### Work request
When you find the line with "theorem radius_pos : 0 < radius d := by" among the records below, reproduce it and each line after it exactly, ending with the line with "refine Finset.sum_congr rfl fun i _ => ?_".

*** Begin section ***

/-- The directions are nonzero lattice vectors (`Λ ⊂ ℤ^d ∖ {0}`). [cite: CheskidovLuo2022, Lemma 4.2] -/
theorem dir_ne_zero (x : Index d) : dir x ≠ 0 := by
  intro h
  have hs := sum_sq_dir x
  rw [h] at hs
  simp only [Pi.zero_apply, Int.cast_zero, ne_eq, OfNat.ofNat_ne_zero, not_false_eq_true, zero_pow,
    Finset.sum_const_zero] at hs
  exact (dirNormSq_pos x).ne hs

end Directions

/-! ## The identity matrix, the radius, the coefficients -/

section Coefficients

/-- The identity matrix `Id` as an element of the Pi type `d → d → ℝ`. [folklore] -/
def idMat [DecidableEq d] : d → d → ℝ := fun i j => if i = j then 1 else 0

/-- Diagonal entries of `Id` are `1`. [folklore] -/
@[simp] theorem idMat_apply_self [DecidableEq d] (i : d) : (idMat : d → d → ℝ) i i = 1 := by
  simp [idMat]

/-- Off-diagonal entries of `Id` are `0`. [folklore] -/
theorem idMat_apply_of_ne [DecidableEq d] {i j : d} (h : i ≠ j) : (idMat : d → d → ℝ) i j = 0 := by
  simp [idMat, h]

variable [Fintype d]

/-- Entries of a matrix in the sup-ball `dist M Id ≤ ρ` are within `ρ` of those of `Id`. [folklore] -/
theorem abs_sub_idMat_le [DecidableEq d] {M : d → d → ℝ} {ρ : ℝ} (hM : dist M idMat ≤ ρ) (i j : d) :
    |M i j - idMat i j| ≤ ρ := by
  have h := (dist_le_pi_dist (M i) (idMat i) j).trans ((dist_le_pi_dist M idMat i).trans hM)
  rwa [Real.dist_eq] at h

variable (d) in
/-- The radius `r_d = 1/(5(d-1))` of the lemma (positive for `d ≥ 2`). [cite: CheskidovLuo2022, Lemma 4.2] -/
def radius : ℝ := 1 / (5 * ((Fintype.card d : ℝ) - 1))

/-- The squared coefficients `Γ_x(M)²`, affine functionals of `M`:
`Γ²_{e_i}(M) = M_ii - 1/2`, `Γ²_{e_i + 2e_j}(M) = r_d/4 + M_ij/8`, `Γ²_{e_i - 2e_j}(M) = r_d/4 - M_ij/8`.
[cite: CheskidovLuo2022, Lemma 4.2] -/
def coeffSq (M : d → d → ℝ) : Index d → ℝ :=
  Sum.elim (fun i => M i i - 1 / 2)
    (Sum.elim (fun p => radius d / 4 + M p.1.1 p.1.2 / 8) (fun p => radius d / 4 - M p.1.1 p.1.2 / 8))

/-- The coefficients `Γ_x(M) = √(Γ_x(M)²)` (genuine square roots wherever `Γ_x(M)² ≥ 0`, in
particular on `B̄(Id, 2r_d)`). [cite: CheskidovLuo2022, Lemma 4.2] -/
def coeff (x : Index d) (M : d → d → ℝ) : ℝ := Real.sqrt (coeffSq M x)

/-- CL22's normalised coefficients `Γ̃_x = |k_x| Γ_x`, for which
`M = ∑_x Γ̃_x(M)² (k_x/|k_x|) ⊗ (k_x/|k_x|)`. [cite: CheskidovLuo2022, Lemma 4.2] -/
def unitCoeff (x : Index d) (M : d → d → ℝ) : ℝ := Real.sqrt (dirNormSq x) * coeff x M

/-- `Γ²_{e_i}(M) = M_ii - 1/2`. [folklore] -/
@[simp] theorem coeffSq_inl (M : d → d → ℝ) (i : d) : coeffSq M (Sum.inl i) = M i i - 1 / 2 := rfl

/-- `Γ²_{e_i + 2e_j}(M) = r_d/4 + M_ij/8`. [folklore] -/
@[simp] theorem coeffSq_inr_inl (M : d → d → ℝ) (p : Pair d) :
    coeffSq M (Sum.inr (Sum.inl p)) = radius d / 4 + M p.1.1 p.1.2 / 8 := rfl

/-- `Γ²_{e_i - 2e_j}(M) = r_d/4 - M_ij/8`. [folklore] -/
@[simp] theorem coeffSq_inr_inr (M : d → d → ℝ) (p : Pair d) :
    coeffSq M (Sum.inr (Sum.inr p)) = radius d / 4 - M p.1.1 p.1.2 / 8 := rfl

section Card

variable (hd : 2 ≤ Fintype.card d)
include hd

/-- `1 ≤ d - 1` as reals, for `d ≥ 2`. [folklore] -/
theorem one_le_card_sub_one : (1 : ℝ) ≤ (Fintype.card d : ℝ) - 1 := by
  have : (2 : ℝ) ≤ Fintype.card d := by exact_mod_cast hd
  linarith

/-- `0 < r_d`. [cite: CheskidovLuo2022, Lemma 4.2] -/
theorem radius_pos : 0 < radius d := by
  have := one_le_card_sub_one hd
  unfold radius
  positivity

/-- `r_d ≤ 1/5`. [folklore] -/
theorem radius_le : radius d ≤ 1 / 5 := by
  have h := one_le_card_sub_one hd
  unfold radius
  exact one_div_le_one_div_of_le (by norm_num) (by linarith)

/-- The calibration `10 · (r_d/4) · (d - 1) = 1/2` behind the diagonal entries. [folklore] -/
theorem radius_mul_card_sub_one : 10 * (radius d / 4) * ((Fintype.card d : ℝ) - 1) = 1 / 2 := by
  have h := one_le_card_sub_one hd
  unfold radius
  field_simp
  ring

end Card

end Coefficients

/-! ## The linear identity and the decomposition -/

section Identity

variable [Fintype d] [DecidableEq d]

/-- `∑_{i ≠ j} F i j = ∑_{i,j} F i j - ∑_i F i i`. [folklore] -/
theorem sum_sum_ite_ne (F : d → d → ℝ) :
    ∑ i, ∑ j, (if i ≠ j then F i j else 0) = ∑ i, ∑ j, F i j - ∑ i, F i i := by
  rw [← Finset.sum_sub_distrib]
  refine Finset.sum_congr rfl fun i _ => ?_
  rw [← Finset.sum_filter, Finset.filter_ne, Finset.sum_erase_eq_sub (Finset.mem_univ i)]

*** End section ***

### Answer box
theorem radius_pos : 0 < radius d := by
  have := one_le_card_sub_one hd
  unfold radius
  positivity

/-- `r_d ≤ 1/5`. [folklore] -/
theorem radius_le : radius d ≤ 1 / 5 := by
  have h := one_le_card_sub_one hd
  unfold radius
  exact one_div_le_one_div_of_le (by norm_num) (by linarith)

/-- The calibration `10 · (r_d/4) · (d - 1) = 1/2` behind the diagonal entries. [folklore] -/
theorem radius_mul_card_sub_one : 10 * (radius d / 4) * ((Fintype.card d : ℝ) - 1) = 1 / 2 := by
  have h := one_le_card_sub_one hd
  unfold radius
  field_simp
  ring

end Card

end Coefficients

/-! ## The linear identity and the decomposition -/

section Identity

variable [Fintype d] [DecidableEq d]

/-- `∑_{i ≠ j} F i j = ∑_{i,j} F i j - ∑_i F i i`. [folklore] -/
theorem sum_sum_ite_ne (F : d → d → ℝ) :
    ∑ i, ∑ j, (if i ≠ j then F i j else 0) = ∑ i, ∑ j, F i j - ∑ i, F i i := by
  rw [← Finset.sum_sub_distrib]
  refine Finset.sum_congr rfl fun i _ => ?_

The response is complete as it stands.